**What to do**
Please copy every line of the records below that holds the word "Literature".

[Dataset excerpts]
◇ ◇ ◇ ◇ ◇

import Mathlib
import Summits.Parity.BatemanHorn.Theses.PolynomialMobius
import Summits.Parity.BatemanHorn.Theorems.PolynomialMobiusPolyMobiusTailStubPairSwapCount
import Literature.NumberTheory.Sieve.LinearPairMoebiusWindow
import HarnessLib

/-!
# Crux `PolyMobiusTail` (stmt-Parity-0870), line `eta-free-multilinear-window`:
# stub `stub_pair_balanced` (S1b-P3, the Duke–Friedlander–Iwaniec range of the linear pair window)

Lead `prover-line-stmt-Parity-0870-c3-0`, stub-workers W3/W3b.  For a Bateman–Horn PAIR
`f = (q₀X + a₀, q₁X + a₁)` of degree `≤ 1` and `5/11 < σ < 1/2` there is `c = c(f, σ) > 0` such that
for all `0 < θ, η ≤ c` the balanced part of the divisor window,

  `Σ_{n ≤ x} Σ_{dᵢ ∣ fᵢ(n)} [x^{1−η} < d₀d₁ ≤ x^{1+θ}] [min dᵢ > x^σ] μ(d₀) log d₀ μ(d₁) log d₁ = o(x)`.

Assembly (everything substantive is in the Literature library):

1. swap the summations (`stub_pairSwapCount`): `Σ_{d ∈ Box(x)} G_x(d) · A(d; x)` with the count
   `A(d; x) = #{n₀ < n ≤ x : d₀ ∣ q₀n + a₀, d₁ ∣ q₁n + a₁}`, `Box(x) = [1, f₀(x)⁺] × [1, f₁(x)⁺]`;
2. read the box as a double sum (`LinearPairMoebius.sum_piFinset_two`) and the pair data
   `qᵢ = leadingCoeff`, `aᵢ = coeff 0` (`PairLinear.*`: `gcd(qᵢ,aᵢ) = 1`, `Δ = q₁a₀ − q₀a₁ ≠ 0`);
3. apply `LinearPairMoebius.window_pair_sum_isLittleO` (Literature; main term `≪ x/log x` by
   Siegel–Walfisz, sawtooth sums by Erdős–Turán + the Duke–Friedlander–Iwaniec bilinear
   Kloosterman-fraction bound, saving `x^{(11σ−5)/48}`), the box sides `fᵢ(x)⁺ = qᵢx + aᵢ`
   satisfying `x^{1−σ/2} ≤ fᵢ(x)⁺ ≤ x²` eventually (`box_side_eventually`).

STATUS / provenance (all ACCEPTED, authored under the lead's identity): p139214 `…StubPairSwapCount`
(aux stub `stub_pairSwapCount`), p142105 `…StubPairBalancedMainTerm` (aux stub
`stub_pairMainTermTendsto`, not needed by this assembly), and the Literature chain p138644
`WeightedSawtoothSums`, p138942 `LinearCongruencePairs`, p139667 `MoebiusCoprimeTailSums`, p141653
`LinearPairMoebiusMainTerm`, p142548 `LinearPairKloostermanPiece`, p143713 `LinearPairKloostermanBox`,
p144207 `LinearPairKloostermanExpSum`, p143840 `LinearPairMoebiusWindowDecomp`, then
`LinearPairMoebiusWindow` (`window_pair_sum_isLittleO`) and this file.
-/

open scoped BigOperators ArithmeticFunction.Moebius
open Filter Finset Polynomial Asymptotics

namespace Summit.Parity.BatemanHorn.Theorems.PolyMobiusTail.EtaFreeWindow

open Literature.NumberTheory.Sieve Literature.NumberTheory.Sieve.LinearCongruencePair

namespace PairBalanced

/-- The box sides `(q x + a)⁺` satisfy `x^{1−σ/2} ≤ (qx + a)⁺ ≤ x²` eventually (`q ≥ 1`, `σ > 0`).
[folklore] -/
theorem box_side_eventually {q : ℕ} (hq : 0 < q) (a : ℤ) {σ : ℝ} (hσ : 0 < σ) :
    ∀ᶠ x : ℕ in atTop, (x : ℝ) ^ (1 - σ / 2) ≤ ((((q : ℤ) * x + a).toNat : ℕ) : ℝ) ∧
      ((((q : ℤ) * x + a).toNat : ℕ) : ℝ) ≤ (x : ℝ) ^ 2 := by
  have hev₁ : ∀ᶠ x : ℕ in atTop, (2 : ℝ) ≤ (x : ℝ) ^ (σ / 2) :=
    ((tendsto_rpow_atTop (by linarith)).comp tendsto_natCast_atTop_atTop).eventually_ge_atTop _
  have hev₂ : ∀ᶠ x : ℕ in atTop, 2 * a.natAbs + q ≤ x := eventually_ge_atTop _
  have hev₃ : ∀ᶠ x : ℕ in atTop, 1 ≤ x := eventually_ge_atTop 1
  filter_upwards [hev₁, hev₂, hev₃] with x hx₁ hx₂ hx₃
  have hx0 : (0 : ℝ) < x := by exact_mod_cast hx₃
  have hq1 : (1 : ℝ) ≤ q := by exact_mod_cast hq
  have hx₂R : 2 * (a.natAbs : ℝ) + q ≤ x := by exact_mod_cast hx₂
  have haR : |(a : ℝ)| = (a.natAbs : ℝ) := by
    rw [← Int.cast_abs, Nat.cast_natAbs]
  have ha1 : -(a.natAbs : ℝ) ≤ (a : ℝ) := by rw [← haR]; exact neg_abs_le _
  have ha2 : (a : ℝ) ≤ (a.natAbs : ℝ) := by rw [← haR]; exact le_abs_self _
  -- lower bound for the integer value
  have hlow : (q : ℝ) * x + a ≤ ((((q : ℤ) * x + a).toNat : ℕ) : ℝ) := by
    have : ((q : ℤ) * x + a : ℤ) ≤ ((((q : ℤ) * x + a).toNat : ℕ) : ℤ) := Int.self_le_toNat _
    exact_mod_cast this
  constructor
  · -- `x^{1−σ/2} ≤ x/2 ≤ x − |a| ≤ qx + a`
    have h1 : (x : ℝ) = (x : ℝ) ^ (1 - σ / 2) * (x : ℝ) ^ (σ / 2) := by
      rw [← Real.rpow_add hx0]; ring_nf; rw [Real.rpow_one]
    have h2 : 2 * (x : ℝ) ^ (1 - σ / 2) ≤ x := by
      have h0 : 0 ≤ (x : ℝ) ^ (1 - σ / 2) := by positivity
      calc 2 * (x : ℝ) ^ (1 - σ / 2) = (x : ℝ) ^ (1 - σ / 2) * 2 := by ring
        _ ≤ (x : ℝ) ^ (1 - σ / 2) * (x : ℝ) ^ (σ / 2) := mul_le_mul_of_nonneg_left hx₁ h0
        _ = x := h1.symm
    have h3 : (x : ℝ) ≤ (q : ℝ) * x := by nlinarith
    linarith
  · -- `qx + a ≤ (q + |a|) x ≤ x²`
    rcases le_or_gt 0 ((q : ℤ) * x + a) with h | h
    · have : ((((q : ℤ) * x + a).toNat : ℕ) : ℤ) = (q : ℤ) * x + a := Int.toNat_of_nonneg h
      have hR : ((((q : ℤ) * x + a).toNat : ℕ) : ℝ) = (q : ℝ) * x + a := by exact_mod_cast this
      rw [hR]
      have hx1 : (1 : ℝ) ≤ x := by exact_mod_cast hx₃
      nlinarith
    · rw [Int.toNat_eq_zero.2 h.le]; push_cast; positivity

end PairBalanced

open PairLinear PairBalanced in
/-- **S1b-P3 · BALANCED part of the linear pair window (the Duke–Friedlander–Iwaniec range).**
For a Bateman–Horn pair of degree `≤ 1` and `5/11 < σ < 1/2` there is `c > 0` such that for all
`0 < θ, η ≤ c`,
`Σ_{n ≤ x} Σ_{dᵢ ∣ fᵢ(n)} [x^{1−η} < d₀d₁ ≤ x^{1+θ}] [x^σ < min dᵢ] μ(d₀)log d₀ μ(d₁)log d₁ = o(x)`:
swap of summations (`stub_pairSwapCount`), the pair data (`PairLinear.*`) and
`LinearPairMoebius.window_pair_sum_isLittleO`. [folklore] -/
theorem stub_pair_balanced : ∀ (f : Fin 2 → ℤ[X]), IsBatemanHornSystem f → (∀ i, (f i).natDegree ≤ 1) →
    ∀ σ : ℝ, 5 / 11 < σ → σ < 1 / 2 →
    ∃ c : ℝ, 0 < c ∧ ∀ θ η : ℝ, 0 < θ → θ ≤ c → 0 < η → η ≤ c →
      (fun x : ℕ => ∑ n ∈ Finset.Icc 1 x,
        ∑ d ∈ Fintype.piFinset (fun i => (((f i).eval (n : ℤ)).toNat).divisors),
          if (x : ℝ) ^ (1 - η) < ∏ i, (d i : ℝ) ∧ ∏ i, (d i : ℝ) ≤ (x : ℝ) ^ (1 + θ) ∧
              (x : ℝ) ^ σ < ((min (d 0) (d 1) : ℕ) : ℝ) then
            ∏ i, ((ArithmeticFunction.moebius (d i) : ℝ) * Real.log (d i)) else 0)
        =o[atTop] fun x : ℕ => (x : ℝ) := by
  intro f hf hlin σ hσ hσ'
  have hdeg : ∀ i, (f i).natDegree = 1 := natDegree_eq_one hf hlin
  -- the data of the pair
  set q₀ : ℕ := (f 0).leadingCoeff.toNat with hq₀def
  set q₁ : ℕ := (f 1).leadingCoeff.toNat with hq₁def
  set a₀ : ℤ := (f 0).coeff 0 with ha₀def
  set a₁ : ℤ := (f 1).coeff 0 with ha₁def
  obtain ⟨hq₀pos, hq₀Z⟩ := leadingCoeff_toNat hf 0
  obtain ⟨hq₁pos, hq₁Z⟩ := leadingCoeff_toNat hf 1
  have hc₀ : IsCoprime (q₀ : ℤ) a₀ := by
    rw [hq₀Z]; exact isCoprime_leadingCoeff_coeff_zero hf (hdeg 0)
  have hc₁ : IsCoprime (q₁ : ℤ) a₁ := by
    rw [hq₁Z]; exact isCoprime_leadingCoeff_coeff_zero hf (hdeg 1)
  have hΔ : (q₁ : ℤ) * a₀ - (q₀ : ℤ) * a₁ ≠ 0 := by
    rw [hq₀Z, hq₁Z]; exact resultant_ne_zero hf hdeg
  have heval : ∀ (i : Fin 2) (n : ℤ), (f i).eval n = (f i).leadingCoeff * n + (f i).coeff 0 :=
    fun i n => eval_eq (hdeg i) n
  -- the Literature theorem
  obtain ⟨c, hc, hmain⟩ := LinearPairMoebius.window_pair_sum_isLittleO hq₀pos hq₁pos hc₀ hc₁ hΔ hσ hσ'
  refine ⟨c, hc, fun θ η hθ hθc hη hηc => ?_⟩
  set n₀ : ℕ := max ((-(f 0).coeff 0).toNat / (f 0).leadingCoeff.toNat)
    ((-(f 1).coeff 0).toNat / (f 1).leadingCoeff.toNat) with hn₀
  have hσ0 : 0 < σ := by linarith
  have hB : ∀ᶠ x : ℕ in atTop,
      (x : ℝ) ^ (1 - σ / 2) ≤ ((((f 0).eval (x : ℤ)).toNat : ℕ) : ℝ) ∧
        ((((f 0).eval (x : ℤ)).toNat : ℕ) : ℝ) ≤ (x : ℝ) ^ 2 ∧
      (x : ℝ) ^ (1 - σ / 2) ≤ ((((f 1).eval (x : ℤ)).toNat : ℕ) : ℝ) ∧
        ((((f 1).eval (x : ℤ)).toNat : ℕ) : ℝ) ≤ (x : ℝ) ^ 2 := by
    filter_upwards [box_side_eventually hq₀pos a₀ hσ0, box_side_eventually hq₁pos a₁ hσ0]
      with x h0 h1
    rw [heval 0, heval 1, ← hq₀Z, ← hq₁Z]
    exact ⟨h0.1, h0.2, h1.1, h1.2⟩
  have h := hmain θ η hθ hθc hη hηc n₀ (fun x => ((f 0).eval (x : ℤ)).toNat)
    (fun x => ((f 1).eval (x : ℤ)).toNat) hB
  refine h.congr' (Eventually.of_forall fun x => ?_) EventuallyEq.rfl
  -- identify the two functions at every `x`
  beta_reduce
  symm
  rw [stub_pairSwapCount f hf hlin _ x, LinearPairMoebius.sum_piFinset_two]
  refine Finset.sum_congr rfl fun d₀ _ => Finset.sum_congr rfl fun d₁ _ => ?_
  simp only [Fin.prod_univ_two, Matrix.cons_val_zero, Matrix.cons_val_one, Nat.cast_min]
  -- the window weight
  have hG : (if ((x : ℝ) ^ (1 - η) < (d₀ : ℝ) * d₁ ∧ (d₀ : ℝ) * d₁ ≤ (x : ℝ) ^ (1 + θ) ∧
        (x : ℝ) ^ σ < min (d₀ : ℝ) (d₁ : ℝ)) then
        (μ d₀ : ℝ) * Real.log d₀ * ((μ d₁ : ℝ) * Real.log d₁) else 0) =
      (if ((x : ℝ) ^ (1 - η) < (d₀ : ℝ) * d₁ ∧ (d₀ : ℝ) * d₁ ≤ (x : ℝ) ^ (1 + θ) ∧
          (x : ℝ) ^ σ < (d₀ : ℝ) ∧ (x : ℝ) ^ σ < (d₁ : ℝ)) then
        (μ d₀ : ℝ) * Real.log d₀ * ((μ d₁ : ℝ) * Real.log d₁) else 0) := by
    simp only [lt_min_iff]
  -- the count
  have hset : (Finset.Ioc n₀ x).filter (fun n : ℕ => ∀ i, ((![d₀, d₁] i : ℕ) : ℤ) ∣ (f i).eval (n : ℤ)) =
      (Finset.Ioc n₀ x).filter (fun n : ℕ =>
        (d₀ : ℤ) ∣ (q₀ : ℤ) * n + a₀ ∧ (d₁ : ℤ) ∣ (q₁ : ℤ) * n + a₁) := by
    refine Finset.filter_congr fun n _ => ?_
    simp only [Fin.forall_fin_two, Matrix.cons_val_zero, Matrix.cons_val_one]
    rw [heval 0, heval 1, hq₀Z, hq₁Z]
  rw [hG, hset]

end Summit.Parity.BatemanHorn.Theorems.PolyMobiusTail.EtaFreeWindow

◇ ◇ ◇ ◇ ◇

**Answer for the task**
import Literature.NumberTheory.Sieve.LinearPairMoebiusWindow
Assembly (everything substantive is in the Literature library):
3. apply `LinearPairMoebius.window_pair_sum_isLittleO` (Literature; main term `≪ x/log x` by
`stub_pairMainTermTendsto`, not needed by this assembly), and the Literature chain p138644
open Literature.NumberTheory.Sieve Literature.NumberTheory.Sieve.LinearCongruencePair
  -- the Literature theorem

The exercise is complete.